Refleksi dari Kabar Duka
Seminggu ini saya beberapa kali mendapat duka, orang meninggal. Ada lagi pengajian 40 hari meninggalnya seorang ibu sahabat keluarga. Mendengar berbagai kabar duka ini bikin saya sangat berefleksi, bahkan sampai-sampai mesti menahan isak tangis.
Seorang ibu dari guru saya meninggal. Saya melayat ke rumahnya bersama ibu saya. Awalnya tidak terpikir aneh-aneh, sampai-sampai melihat orang sibuk bersiap memandikan jenazah.
Ingatan saya terlempar ke pelajaran agama waktu sekolah dulu. Soal memandikan jenazah yang mesti mukhrimnya. Saya sebagai anak perempuan berkewajiban nantinya memandikan jenazah almarhumah ibu.
Saya jadi berefleksi. Apa saya sudah benar-benar siap memandikan jenazah almarhumah ibu saya kelak? Apa saya sudah paham dengan benar tata caranya? Apakah ada bacaan doa yang saya lupa?
Almarhumah ibu guru saya sendiri akan dimandikan di garasi rumahnya. Kebetulan ada pintu penutupnya dengan keran di luar yang bisa jadi aliran air lewat selang.
Saya jadi berefleksi lagi. Di mana kelak nantinya jenazah saya atau keluarga saya nanti dimandikan? Di bagian mana rumah saya yang memungkinkan? Yang leluasa, punya akses air, dan punya akses pembuangan air yang baik pula.
Saya bertemu guru saya.

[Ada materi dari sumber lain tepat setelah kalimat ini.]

/-! ## Stub 6 (K3 assembly) — Serre–Khare–Wintenberger with prescribed residual place -/

/-- **Stub 6 (Serre–KW with PRESCRIBED `(ι, red)`, from weak KW and Stubs 4, 5; provable now).**
Hypotheses: the weak form of Serre's conjecture with the weight bound `2 ≤ w` (verbatim the conclusion of
`serreWeakTwoLe_of_khareWintenberger`, which the glue feeds from Stub 0), and the statements of
`stub_residualEmbeddingAlignment` and `stub_conjugateNewformEigenpacket` (verbatim).  Conclusion: for every
prime `p`, `k` algebraically closed of characteristic `p` (discrete),
`red : 𝒪_{ℚ̄_p} → k`, every odd irreducible `σ̄ : Γ_ℚ → GL₂(k)` and every `ι : ℚ̄_p ≃ ℂ` there are a level
`N ≥ 1`, a weight `w ≥ 2` and a newform `g ∈ S_w(Γ₁(N))` such that for almost all `v`, `σ̄` is unramified at
`v` and the `ι⁻¹`-transport of `g`'s Hecke polynomial at `q_v` is a `p`-INTEGRAL polynomial `P ∈ 𝒪[X]` with
`charpoly σ̄(Frob_v) = red(P)` — Serre's conjecture exactly as Khare–Wintenberger print it (KW-I, p. 3, with a
FIXED `ι_p : ℚ̄ ↪ ℚ̄_p`; card 5's transfer `SerreKWPrescribedPlace`).  Why true / route: the first hypothesis
at `(p, k, σ̄)` gives `N`, `w ≥ 2`, a newform `f ∈ S_w(Γ₁(N))` and `ι_f : 𝓞_f → k` with
`IsGaloisRepOfNewform1Int f ι_f {q ∣ N p} σ̄`: for `q_v ∤ N p`, `σ̄` is unramified at `v` and there is an
integral `P_f ∈ 𝓞_f[X]` over the Hecke polynomial with `σ̄.HasFrobCharpolyAt v (P_f.map ι_f)`; Stub 4 at
`K := coeffCharField f` (a number field: `finiteDimensional_coeffCharField` with
`IsNewform1.finiteDimensional_coeffField_of_span_integralLattice1` + `DeligneSerre1974_span_integralLattice1_holds`),
`j := ι_f` (`coeffCharIntegers f` is `integralClosure ℤ (coeffCharField f)` by `rfl`) gives `τ`, `θ` with
`θ = ι⁻¹ ∘ τ`, `red ∘ θ = ι_f`; Stub 5 gives the conjugate newform `g` (level `M`); then for
`q_v ∤ N M p` put `P := P_f.map θ`: `P.map subtype = ((heckePolynomial f q).map τ).map ι⁻¹ =
((heckePolynomial g q).map (algebraMap _ ℂ)).map ι⁻¹` and `P.map red = P_f.map ι_f` (`Polynomial.map_map`);
the exceptional set `{v : q_v ∣ N M p}` is finite (`∀ᶠ v in cofinite`, `Rat.HeightOneSpectrum.primesEquiv`).
Pure bookkeeping, no analysis and no named fact; size M (~250 lines, coercions `IntermediateField` /
`Subalgebra ℤ` / `Valued.integer`).  (v1 of the skeleton consumed KW inside this stub; v2 takes the weak
form as a hypothesis so that the registered signature is provable outright.)
[cite: KhareWintenberger2009, p. 3 ("we fix embeddings ι_p")] [cite: DeligneSerreASENS1974, §6]
[cite: DiamondShurman2005, Thm. 6.5.4 and Def. 9.6.4] -/
theorem stub_serreKWPrescribedPlace :
    (∀ (p : ℕ) [Fact p.Prime] (k : Type) [Field k] [CharP k p] [IsAlgClosed k]
      [TopologicalSpace k] [DiscreteTopology k] (σ : FramedGaloisRep ℚ k 2),
      σ.IsOdd → σ.toGaloisRep.IsIrreducible →
        ∃ (N : ℕ) (_ : NeZero N) (w : ℤ) (_ : 2 ≤ w) (f : CuspForm (CongruenceSubgroup.Gamma1 N) w)
          (ιf : coeffCharIntegers f →+* k), IsNewform1 f ∧ IsGaloisRepOfNewform1Int f ιf {q | q ∣ N * p} σ) →
    (∀ (p : ℕ) [Fact p.Prime] (k : Type) [Field k] [CharP k p] [IsAlgClosed k]
      (red : Valued.integer (PadicAlgCl p) →+* k) (ι : PadicAlgCl p ≃+* ℂ)
      (K : IntermediateField ℚ ℂ) [FiniteDimensional ℚ K] (j : integralClosure ℤ K →+* k),
      ∃ (τ : K →+* ℂ) (θ : integralClosure ℤ K →+* Valued.integer (PadicAlgCl p)),
        (∀ x : integralClosure ℤ K,
          ((θ x : Valued.integer (PadicAlgCl p)) : PadicAlgCl p) = ι.symm (τ (x : K))) ∧
        ∀ x : integralClosure ℤ K, red (θ x) = j x) →
    (∀ (N : ℕ) [NeZero N] (w : ℤ), 2 ≤ w → ∀ (f : CuspForm (CongruenceSubgroup.Gamma1 N) w), IsNewform1 f →
      ∀ τ : coeffCharField f →+* ℂ,
        ∃ (M : ℕ) (_ : NeZero M) (g : CuspForm (CongruenceSubgroup.Gamma1 M) w), IsNewform1 g ∧
          ∀ q : ℕ, q.Prime → ¬ q ∣ N * M →
            (ModularForms.heckePolynomial g q).map (algebraMap (coeffCharField g) ℂ) =
              (ModularForms.heckePolynomial f q).map τ) →
    ∀ (p : ℕ) [Fact p.Prime] (k : Type) [Field k] [CharP k p] [IsAlgClosed k]
      [TopologicalSpace k] [DiscreteTopology k]
      (red : Valued.integer (PadicAlgCl p) →+* k) (σ : FramedGaloisRep ℚ k 2),
      σ.IsOdd → σ.toGaloisRep.IsIrreducible → ∀ (ι : PadicAlgCl p ≃+* ℂ),
        ∃ (N : ℕ) (_ : NeZero N) (w : ℤ) (_ : 2 ≤ w) (g : CuspForm (CongruenceSubgroup.Gamma1 N) w),
          IsNewform1 g ∧
          ∀ᶠ v : HeightOneSpectrum (𝓞 ℚ) in cofinite,
            σ.IsUnramifiedAt v ∧
            ∃ P : Polynomial (Valued.integer (PadicAlgCl p)),
              P.map (Valued.integer (PadicAlgCl p)).subtype =
                ((ModularForms.heckePolynomial g ((Rat.HeightOneSpectrum.primesEquiv v : Nat.Primes) : ℕ)).map
                  (algebraMap (coeffCharField g) ℂ)).map (ι.symm : ℂ →+* PadicAlgCl p) ∧
              σ.HasFrobCharpolyAt v (P.map red) := by
  sorry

Memeluknya sebagai bentuk bela sungkawa. Setelah menyalami para pelayat yang hadir, guru saya lalu pergi menyiapkan banyak hal.
Saya kembali berefleksi. Saya anak perempuan tertua di keluarga. Saya lah yang sudah seharusnya bertanggung jawab dan mampu memanage semua hal nantinya bersama kakak-kakak laki-laki saya. Apakah saya sudah cukup siap menyiapkan ini itu terkait pemakaman? Terkait pengajian? Terkait para pelayat? Apa saya sudah cukup kuat dan tegar nantinya untuk tidak nangis? Untuk lebih memilih membohongi sejenak soal kehilangan dan berusaha persiapkan tenda, kursi, minum, kain kafan, dan lainnya?
Apakah saya sudah siap mengabari sanak saudara rekan dan kenalan tentang kabar duka? Menjawab berbagai pertanyaan mereka? Juga berusaha terlihat tegar di depan mereka?
Apakah saya sudah siap menyelenggarakan pengajian 7 harian, 40 harian? Cetak yasin dan ini itu?
Apakah saya sudah siap dengan kehilangan sosok-sosok terpenting di hidup saya? Apakah saya sudah siap menggantikan peran mereka, khususnya ke adik saya?
Saya menangis di Go-Jek berefleksi tentang kabar duka. Mempertanyakan diri sendiri soal tataran ilmu agama, juga soal mental seorang dewasa. Saya masih begitu dangkal, juga kekanak-kanakan.
Padahal, kematian itu sewaktu-waktu bisa datang sesuai kehendak-Nya.